Task details
Look through the records and copy every line in which "below" appears.

(Beginning of Material to process)

import Literature.AlgebraicGeometry.Resolution.WeightedCentreLayerEquation
import Literature.AlgebraicGeometry.Resolution.WeightedCentreBlockShift
import Literature.AlgebraicGeometry.Resolution.WeightedCentreDirectionalDerivative
import HarnessLib

/-!
# The one-round exit below the moving variables: a block that carries a shift has `V ≠ 0`

Uniform value line: typed theorems in the polynomial weighted-centre model `W(f)` — NOT a
resolution theorem, NOT summit progress; AI review is weaker than expert review.

This file joins the layer equation (⋆) (`WeightedCentreLayerEquation`) with the kernel extraction
(`WeightedCentreBlockShift`).  Consider a block substitution `ψ` (block `B`, shifts `S_k`)
that FIXES every variable outside the block (the lowest block carrying a maximal-rate term:
nothing below it moves, `ψ♭ = id`), and a polynomial `H` of block degree `≤ m + 1`, `m ≠ 0`,
satisfying the face equation `ψ H = H - c`.  Then
* `IsBlockSubstitution.sum_mul_pderiv_top_eq_zero` — (⋆) collapses to `Σ_{k ∈ B} S_k ∂ₖ F = 0`
  for the top block layer `F = [H]ₘ₊₁` (derived here);
* `IsBlockSubstitution.shift_eq_zero_of_injective` — if moreover `F` involves no lower variable,
  the shifts only lower variables, and `v ↦ Σ_k v_k ∂ₖ F` is injective on constant vectors
  (`V = 0`), then every shift vanishes (derived here);
* `IsBlockSubstitution.exists_kernel_vector` — contrapositive: a block that does carry a shift
  has a nonzero constant vector `v` with `Σ_k v_k ∂ₖ F = 0`, i.e. `V ≠ 0` (derived here);
* `notMem_vars_lineSubst_of_kernel` — the exit: in characteristic `p`, a kernel vector `v` with
  `v_{k₀} ≠ 0` and a top layer homogeneous of degree `< p` give, after the linear block change
  `lineSubst k₀ v` (`WeightedCentreDirectionalDerivative`), a polynomial NOT involving `X_{k₀}`
  (derivative criterion `notMem_vars_of_pderiv_eq_zero_of_totalDegree_lt`) (derived here);
* `IsBlockSubstitution.exists_lineSubst_notMem_vars` — everything together: a block below which
  nothing moves and which carries a shift has a graded automorphism of the block after which
  the top layer misses a block coordinate (derived here) — the input of the upper-pin lemma F1;
* `IsBlockSubstitution.block_basis_identity` / `…exists_straightening_of_face_equation` — the
  `V = 0` branch: (⋆) written in the block monomial basis and, with `M(0)` injective, the
  straightened block coordinates `X_k - g_k` fixed by `ψ` (`WeightedCentreBlockShift`) (derived here);
* `exists_block_expansion` / `IsBlockSubstitution.exists_straightening_of_injective` — the same
  with the expansion data constructed, so that the only inputs are the block substitution, the
  face equation, a pure-block top layer and `M(0)` injective (derived here).

[cite: HauserWagner2014, (T) translational move F*(y,z) = F(yz+tz,z) (arXiv p. 14–15)]
[cite: Hironaka1970AdditiveGroups, additive forms and differential operators]
-/

open MvPolynomial Finsupp
import Summits.SmoothPoincare4.SmoothPoincare4.Theorems.ConvexBisectionAcyclicBisectionExistsBeltLongitudeFraming
import Summits.SmoothPoincare4.SmoothPoincare4.Theorems.ConvexBisectionAcyclicBisectionExistsBeltTubeComparison
import Summits.SmoothPoincare4.SmoothPoincare4.Theorems.ConvexBisectionAcyclicBisectionExistsBeltBasePush
import HarnessLib

/-!
# From the end of the belt-circle slide to the page-adapted tube, in `∂P` (stages (3a)+(3c) of node T3c-1
# pushed into the attached manifold)
(node T3c-1 `node_belt_isotopic_pushoff` of the sub-goal T3 of stub `stub_steinRealisation` (NF6), line
`modp-braid-orbits`, crux `ConvexBisection.AcyclicBisectionExists`, item stmt-SmoothPoincare4-10508;
wave 3, worker Z5, lead c5)

The two bricks `helper_belt_slideFraming_homotopic` (stage (3a), in `∂P`) and `helper_belt_tubeComparison`
(stage (3c), in `∂M`) are put together in `∂P`: for multi-attachment data `D` of 2-handles `h` on a compact
`M` (`P = M ∪ handles`), a handle `i`, a direction flag `b`, a second tube `Φ₂` of `∂M` around the
attaching circle of `h i` with the hypotheses of `CircleTube.exists_diffeotopy_reflect` and small target,
and all small radii `r`: **the end framed knot of the belt-circle slide
`(θ ↦ jA (h̄ᵢ (tubeLongitudePt b r θ)), d(jA) dh̄ᵢ (Dι⁻¹ W))` (`helper_belt_slide`,
`helper_belt_slideFramingVector`) is isotopic through knots of `∂P` — all stages `jA` of points of
`h̄ᵢ(T)` off the core — carrying its framing, to the framed knot `θ ↦ jA (Φ₂ (uDir b θ, reflFibre s (r θ)))`
with framing `d(jA) (d/dε|₀ Φ₂ (uDir b θ, reflFibre s (r θ) + ε reflFibre s (θ²)))`**
(`exists_slideEnd_to_tube`): the constant isotopy carrying the framing homotopy of stage (3a), followed by
the `jA`-push (`…BeltBasePush.lean`) of the tube comparison of stage (3c).

* §1 points of `h̄ᵢ(T)` off the core of `h̄ᵢ` are off all cores; §2 **`exists_slideEnd_to_tube`**;
* §3 packaging `tubeEndPoint`, `tubeEndFraming`, `slideEndVec` and registered helper `helper_belt_slideToTube`.

Everything is proved; no named facts.

## References
* A. A. Kosinski, *Differential Manifolds*, Academic Press (1993), III (3.5), VI §6. [Kosinski1993]
-/

noncomputable section

-- the prescribed namespace `Summit.<P>.<Sub>.…` duplicates `SmoothPoincare4` (P = Sub)
set_option linter.dupNamespace false

open scoped Manifold ContDiff Topology
open Set Function Metric Filter Bundle

namespace Summit.SmoothPoincare4.SmoothPoincare4.Theorems.AcyclicBisectionExists.ModpBraidOrbits

open Literature.Topology.FourManifolds Literature.Topology.FourManifolds.HandleAttachingMap
  Literature.Geometry.Symplectic

variable {ι : Type*} [Finite ι] {M : Type} [TopologicalSpace M] [T2Space M] [CompactSpace M]
  [ChartedSpace (EuclideanHalfSpace 4) M] [IsManifold (𝓡∂ 4) ∞ M] {h : ι → HandleAttachingMap 3 2 M}
  {P : Type*} [TopologicalSpace P] [T2Space P] [ChartedSpace (EuclideanHalfSpace 4) P] [IsManifold (𝓡∂ 4) ∞ P]

/-! ### §1 Points of one tube off its core are off all cores -/

omit [CompactSpace M] [IsManifold (𝓡∂ 4) ∞ M] in
/-- A point of `h̄ᵢ(T)` off the core of `h̄ᵢ` is off all cores (the ranges are pairwise disjoint).
[folklore] -/
theorem mem_coresComplement_of_mem_range (hd : Pairwise fun i j => Disjoint (range (h i).toFun) (range (h j).toFun))
    (i : ι) {x : M} (hx : x ∈ range (h i).toFun) (hx' : x ∉ (h i).core) : x ∈ coresComplement h := by
  rw [mem_coresComplement]
  intro j hj
  by_cases hij : j = i
  · subst hij; exact hx' hj
  · obtain ⟨y, -, hy⟩ := hj
    exact Set.disjoint_left.1 (hd hij) ⟨y, hy⟩ hx

/-! ### §2 From the end of the slide to the second tube, in `∂P` -/

/-- **Stages (3a)+(3c) in `∂P`.**  See the module docstring. [cite: Kosinski1993, III (3.5) and VI §6] -/
theorem exists_slideEnd_to_tube (D : MultiAttachmentData h (𝓡∂ 4) P) (i : ι) (b : Bool)
    {Φ₂ : CircleTube ↥((𝓡∂ 4).boundary M)} (hcore : ∀ θ, (h i).boundaryTube.core θ = Φ₂.core θ)
    {s : ℝ} (hs : s ^ 2 = 1) (hsgn : ∀ x, 0 < s * CircleTube.frameSign (h i).boundaryTube Φ₂ x)
    {β : sphere (0 : EuclideanSpace ℝ (Fin 2)) 1 → ℝ} (hβ : ContMDiff (𝓡 1) 𝓘(ℝ, ℝ) ∞ β)
    (hang : ∀ x, CircleTube.frameVec (h i).boundaryTube Φ₂ x = rotPlane (β x) planeE0)
    (hsmall : Φ₂.toHomeo.target ⊆ (h i).boundaryTube.toHomeo ''
      ((univ : Set (sphere (0 : EuclideanSpace ℝ (Fin 2)) 1)) ×ˢ ball (0 : EuclideanSpace ℝ (Fin 2)) (1 / 4))) :
    ∃ r₀ : ℝ, 0 < r₀ ∧ r₀ ≤ 1 / 4 ∧ ∀ r : ℝ, 0 < r → r < r₀ →
      ∃ (hmem : ∀ θ : sphere (0 : EuclideanSpace ℝ (Fin 2)) 1, (h i).toFun (tubeLongitudePt b r θ) ∈ coresComplement h)
        (hmem' : ∀ θ : sphere (0 : EuclideanSpace ℝ (Fin 2)) 1,
          (((Φ₂.toHomeo (uDir b θ, reflFibre s (r • (θ : EuclideanSpace ℝ (Fin 2))))) : ↥((𝓡∂ 4).boundary M)) : M) ∈
            coresComplement h)
        (Ψ : KnotIsotopyInBoundary (fun θ => D.jA ⟨(h i).toFun (tubeLongitudePt b r θ), hmem θ⟩)
          (fun θ => D.jA ⟨(((Φ₂.toHomeo (uDir b θ, reflFibre s (r • (θ : EuclideanSpace ℝ (Fin 2))))) :
            ↥((𝓡∂ 4).boundary M)) : M), hmem' θ⟩))
        (νt : ℝ → sphere (0 : EuclideanSpace ℝ (Fin 2)) 1 → EuclideanSpace ℝ (Fin 4)),
        (∀ t θ, ∃ a : ↥(coresComplement h), (a : M) ∈ range (h i).toFun ∧ Ψ.toFun t θ = D.jA a) ∧
        IsFramingAlong Ψ
          (fun θ => mfderiv (𝓡∂ 4) (𝓡∂ 4) (fun a : ↥(coresComplement h) => D.jA a)
            ⟨(h i).toFun (tubeLongitudePt b r θ), hmem θ⟩
            (mfderiv (𝓡∂ 4) (𝓡∂ 4) (h i).toFun (tubeLongitudePt b r θ)
              ((closedBallCoeDeriv ((tubeLongitudePt b r θ : ↥(handleTube 3 2)) :
                closedBall (0 : EuclideanSpace ℝ (Fin 4)) 1)).symm
                (WithLp.toLp 2 (frameW (slideSign b) r ((θ : EuclideanSpace ℝ (Fin 2)) 0) ((θ : EuclideanSpace ℝ (Fin 2)) 1))))))
          νt ∧
        ∀ θ, νt 1 θ = mfderiv (𝓡∂ 4) (𝓡∂ 4) D.jA
          ⟨(((Φ₂.toHomeo (uDir b θ, reflFibre s (r • (θ : EuclideanSpace ℝ (Fin 2))))) : ↥((𝓡∂ 4).boundary M)) : M), hmem' θ⟩
          (mfderiv 𝓘(ℝ, ℝ) (𝓡∂ 4) (fun ε : ℝ => ((Φ₂.toHomeo (uDir b θ,
            reflFibre s (r • (θ : EuclideanSpace ℝ (Fin 2))) + ε • reflFibre s (sqDir θ)) : ↥((𝓡∂ 4).boundary M)) : M))
            0 (1 : ℝ)) := by
  obtain ⟨r₀, hr₀, hr₀4, H⟩ := exists_tubeComparison (h i) b hcore hs hsgn hβ hang hsmall
  refine ⟨r₀, hr₀, hr₀4, fun r h0 hr => ?_⟩
  obtain ⟨ΨM, νtM, hcM, hfrM, hendM⟩ := H r h0 hr
  have hr2 : r ≤ 1 / 2 := by linarith
  have hr1 : r < 1 := by linarith
  -- all stages are off all cores
  have hc : ∀ t u, ΨM.toFun t u ∈ coresComplement h := fun t u =>
    mem_coresComplement_of_mem_range D.disjoint i (hcM t u).1 (hcM t u).2
  have hmem : ∀ θ : sphere (0 : EuclideanSpace ℝ (Fin 2)) 1, (h i).toFun (tubeLongitudePt b r θ) ∈ coresComplement h :=
    fun θ => longitude_mem_coresComplement i b D.disjoint h0 hr1 θ
  have hmem' : ∀ θ : sphere (0 : EuclideanSpace ℝ (Fin 2)) 1,
      (((Φ₂.toHomeo (uDir b θ, reflFibre s (r • (θ : EuclideanSpace ℝ (Fin 2))))) : ↥((𝓡∂ 4).boundary M)) : M) ∈
        coresComplement h := fun θ => by
    have h1 := hc 1 θ
    rwa [ΨM.map_one] at h1
  -- stage (3a): the framing homotopy, as a framing family along the constant isotopy
  obtain ⟨hKP, νt₁, hfr₁, hend₁⟩ := framingHomotopic_slideEnd_fibre D i b h0 hr2
  -- stage (3c), pushed through `jA`
  have hfr₂ := isFramingAlong_jA_push D hc hfrM
  refine ⟨hmem, hmem', (KnotIsotopyInBoundary.refl hKP).trans' (isotopyJA D ΨM hc), _, fun t θ => ?_,
    hfr₁.trans' (hend₁ ▸ hfr₂), fun θ => ?_⟩
  · rw [KnotIsotopyInBoundary.trans'_toFun]
    split_ifs with ht
    · exact ⟨⟨_, hmem θ⟩, mem_range_self _, rfl⟩
    · exact ⟨⟨_, hc _ θ⟩, (hcM _ θ).1, rfl⟩
  · show (if (1 : ℝ) ≤ 1 / 2 then νt₁ (KnotIsotopyInBoundary.ρ₁ 1)
      else (fun t u => mfderiv (𝓡∂ 4) (𝓡∂ 4) D.jA ⟨ΨM.toFun t u, hc t u⟩ (νtM t u)) (KnotIsotopyInBoundary.ρ₂ 1)) θ = _
    rw [if_neg (by norm_num), KnotIsotopyInBoundary.ρ₂_one]
    show mfderiv (𝓡∂ 4) (𝓡∂ 4) D.jA ⟨ΨM.toFun 1 θ, hc 1 θ⟩ (νtM 1 θ) = _
    have key : ∀ (G : sphere (0 : EuclideanSpace ℝ (Fin 2)) 1 → M) (hG : ∀ u, G u ∈ coresComplement h)
        (_ : G = fun θ => (((Φ₂.toHomeo (uDir b θ, reflFibre s (r • (θ : EuclideanSpace ℝ (Fin 2))))) :
          ↥((𝓡∂ 4).boundary M)) : M)) (v : EuclideanSpace ℝ (Fin 4)),
        mfderiv (𝓡∂ 4) (𝓡∂ 4) D.jA ⟨G θ, hG θ⟩ v =
          mfderiv (𝓡∂ 4) (𝓡∂ 4) D.jA ⟨(((Φ₂.toHomeo (uDir b θ, reflFibre s (r • (θ : EuclideanSpace ℝ (Fin 2))))) :
            ↥((𝓡∂ 4).boundary M)) : M), hmem' θ⟩ v := by
      intro G hG e v; subst e; rfl
    rw [key _ (hc 1) ΨM.map_one, hendM θ]


/-! ### §3 Packaging of the end data and registered helper -/

/-- **The end point `Φ₂ (uDir b θ, reflFibre s (r θ))` of the tube comparison**, as a point of `M`.
[folklore] -/
def tubeEndPoint (Φ₂ : CircleTube ↥((𝓡∂ 4).boundary M)) (b : Bool) (s r : ℝ)
    (θ : sphere (0 : EuclideanSpace ℝ (Fin 2)) 1) : M :=
  (((Φ₂.toHomeo (uDir b θ, reflFibre s (r • (θ : EuclideanSpace ℝ (Fin 2))))) : ↥((𝓡∂ 4).boundary M)) : M)

/-- **The end framing of the tube comparison**: the velocity at `ε = 0` of
`ε ↦ Φ₂ (uDir b θ, reflFibre s (r θ) + ε reflFibre s (θ²))`, a vector of `TM`. [folklore] -/
def tubeEndFraming (Φ₂ : CircleTube ↥((𝓡∂ 4).boundary M)) (b : Bool) (s r : ℝ)
    (θ : sphere (0 : EuclideanSpace ℝ (Fin 2)) 1) : EuclideanSpace ℝ (Fin 4) :=
  mfderiv 𝓘(ℝ, ℝ) (𝓡∂ 4) (fun ε : ℝ => ((Φ₂.toHomeo (uDir b θ,
    reflFibre s (r • (θ : EuclideanSpace ℝ (Fin 2))) + ε • reflFibre s (sqDir θ)) : ↥((𝓡∂ 4).boundary M)) : M)) 0 (1 : ℝ)

/-- **The end framing vector `W(θ)` of the belt-circle slide** (`frameW` of `helper_belt_slideFramingVector`),
as a vector of `ℝ⁴`. [folklore] -/
def slideEndVec (b : Bool) (r : ℝ) (θ : sphere (0 : EuclideanSpace ℝ (Fin 2)) 1) : EuclideanSpace ℝ (Fin 4) :=
  WithLp.toLp 2 (frameW (slideSign b) r ((θ : EuclideanSpace ℝ (Fin 2)) 0) ((θ : EuclideanSpace ℝ (Fin 2)) 1))

/-- **Registered helper `helper_belt_slideToTube` (node T3c-1 of NF6 `stub_steinRealisation`, stages
(3a)+(3c) in `∂P`, wave 3, lead c5).**  For multi-attachment data `D` of 2-handles `h` on a compact `M`, a
handle `i`, a direction flag `b`, a tube `Φ₂` of `∂M` around the attaching circle of `h i` with the
hypotheses of `CircleTube.exists_diffeotopy_reflect` against `(h i).boundaryTube` and target inside
`(h i).boundaryTube (𝕊¹ × B(0,1/4))`: for all small `r > 0`, the end framed knot
`(θ ↦ jA (h̄ᵢ (tubeLongitudePt b r θ)), d(jA) dh̄ᵢ Dι⁻¹ W(θ))` of the belt-circle slide (`helper_belt_slide`,
`helper_belt_slideFramingVector`) is isotopic through knots of `∂P` — every stage the `jA`-image of a point
of `h̄ᵢ(T)` off the cores — carrying its framing, to `θ ↦ jA (Φ₂ (uDir b θ, reflFibre s (r θ)))` framed by
`d(jA)` of the velocity of `ε ↦ Φ₂ (uDir b θ, reflFibre s (r θ) + ε reflFibre s (θ²))`.
[cite: Kosinski1993, III (3.5) and VI §6] -/
theorem helper_belt_slideToTube :
    ∀ {ι : Type} [Finite ι] {M : Type} [TopologicalSpace M] [T2Space M] [CompactSpace M]
      [ChartedSpace (EuclideanHalfSpace 4) M] [IsManifold (𝓡∂ 4) ∞ M]
      {h : ι → Literature.Topology.FourManifolds.HandleAttachingMap 3 2 M}
      {P : Type} [TopologicalSpace P] [T2Space P] [ChartedSpace (EuclideanHalfSpace 4) P] [IsManifold (𝓡∂ 4) ∞ P]
      (D : Literature.Topology.FourManifolds.HandleAttachingMap.MultiAttachmentData h (𝓡∂ 4) P) (i : ι) (b : Bool)
      (Φ₂ : Literature.Topology.FourManifolds.CircleTube ↥((𝓡∂ 4).boundary M))
      (_ : ∀ θ, (h i).boundaryTube.core θ = Φ₂.core θ) (s : ℝ) (_ : s ^ 2 = 1)
      (_ : ∀ x, 0 < s * Literature.Topology.FourManifolds.CircleTube.frameSign (h i).boundaryTube Φ₂ x)
      (β : Metric.sphere (0 : EuclideanSpace ℝ (Fin 2)) 1 → ℝ) (_ : ContMDiff (𝓡 1) 𝓘(ℝ, ℝ) ∞ β)
      (_ : ∀ x, Literature.Topology.FourManifolds.CircleTube.frameVec (h i).boundaryTube Φ₂ x =
        Literature.Topology.FourManifolds.rotPlane (β x) Literature.Topology.FourManifolds.planeE0)
      (_ : Φ₂.toHomeo.target ⊆ (h i).boundaryTube.toHomeo ''
        ((Set.univ : Set (Metric.sphere (0 : EuclideanSpace ℝ (Fin 2)) 1)) ×ˢ Metric.ball (0 : EuclideanSpace ℝ (Fin 2)) (1 / 4))),
      ∃ r₀ : ℝ, 0 < r₀ ∧ r₀ ≤ 1 / 4 ∧ ∀ r : ℝ, 0 < r → r < r₀ →
        ∃ (hmem : ∀ θ : Metric.sphere (0 : EuclideanSpace ℝ (Fin 2)) 1,
            (h i).toFun (Summit.SmoothPoincare4.SmoothPoincare4.Theorems.AcyclicBisectionExists.ModpBraidOrbits.tubeLongitudePt b r θ) ∈ Literature.Topology.FourManifolds.HandleAttachingMap.coresComplement h)
          (hmem' : ∀ θ : Metric.sphere (0 : EuclideanSpace ℝ (Fin 2)) 1,
            Summit.SmoothPoincare4.SmoothPoincare4.Theorems.AcyclicBisectionExists.ModpBraidOrbits.tubeEndPoint Φ₂ b s r θ ∈ Literature.Topology.FourManifolds.HandleAttachingMap.coresComplement h)
          (Ψ : Literature.Geometry.Symplectic.KnotIsotopyInBoundary
            (fun θ => D.jA ⟨(h i).toFun (Summit.SmoothPoincare4.SmoothPoincare4.Theorems.AcyclicBisectionExists.ModpBraidOrbits.tubeLongitudePt b r θ), hmem θ⟩)
            (fun θ => D.jA ⟨Summit.SmoothPoincare4.SmoothPoincare4.Theorems.AcyclicBisectionExists.ModpBraidOrbits.tubeEndPoint Φ₂ b s r θ, hmem' θ⟩))
          (νt : ℝ → Metric.sphere (0 : EuclideanSpace ℝ (Fin 2)) 1 → EuclideanSpace ℝ (Fin 4)),
          (∀ t θ, ∃ a : ↥(Literature.Topology.FourManifolds.HandleAttachingMap.coresComplement h),
            (a : M) ∈ Set.range (h i).toFun ∧ Ψ.toFun t θ = D.jA a) ∧
          Literature.Geometry.Symplectic.IsFramingAlong Ψ
            (fun θ => mfderiv (𝓡∂ 4) (𝓡∂ 4)
              (fun a : ↥(Literature.Topology.FourManifolds.HandleAttachingMap.coresComplement h) => D.jA a)
              ⟨(h i).toFun (Summit.SmoothPoincare4.SmoothPoincare4.Theorems.AcyclicBisectionExists.ModpBraidOrbits.tubeLongitudePt b r θ), hmem θ⟩
              (mfderiv (𝓡∂ 4) (𝓡∂ 4) (h i).toFun (Summit.SmoothPoincare4.SmoothPoincare4.Theorems.AcyclicBisectionExists.ModpBraidOrbits.tubeLongitudePt b r θ)
                ((Literature.Topology.FourManifolds.closedBallCoeDeriv
                  ((Summit.SmoothPoincare4.SmoothPoincare4.Theorems.AcyclicBisectionExists.ModpBraidOrbits.tubeLongitudePt b r θ : ↥(Literature.Topology.FourManifolds.handleTube 3 2)) :
                    Metric.closedBall (0 : EuclideanSpace ℝ (Fin 4)) 1)).symm (Summit.SmoothPoincare4.SmoothPoincare4.Theorems.AcyclicBisectionExists.ModpBraidOrbits.slideEndVec b r θ))))
            νt ∧
          ∀ θ, νt 1 θ = mfderiv (𝓡∂ 4) (𝓡∂ 4) D.jA ⟨Summit.SmoothPoincare4.SmoothPoincare4.Theorems.AcyclicBisectionExists.ModpBraidOrbits.tubeEndPoint Φ₂ b s r θ, hmem' θ⟩ (Summit.SmoothPoincare4.SmoothPoincare4.Theorems.AcyclicBisectionExists.ModpBraidOrbits.tubeEndFraming Φ₂ b s r θ) := by
  intro ι _ M _ _ _ _ _ h P _ _ _ _ D i b Φ₂ hcore s hs hsgn β hβ hang hsmall
  exact exists_slideEnd_to_tube D i b hcore hs hsgn hβ hang hsmall

end Summit.SmoothPoincare4.SmoothPoincare4.Theorems.AcyclicBisectionExists.ModpBraidOrbits

end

(End of Material to process)

Solution to this task
# The one-round exit below the moving variables: a block that carries a shift has `V ≠ 0`
nothing below it moves, `ψ♭ = id`), and a polynomial `H` of block degree `≤ m + 1`, `m ≠ 0`,
* `IsBlockSubstitution.exists_lineSubst_notMem_vars` — everything together: a block below which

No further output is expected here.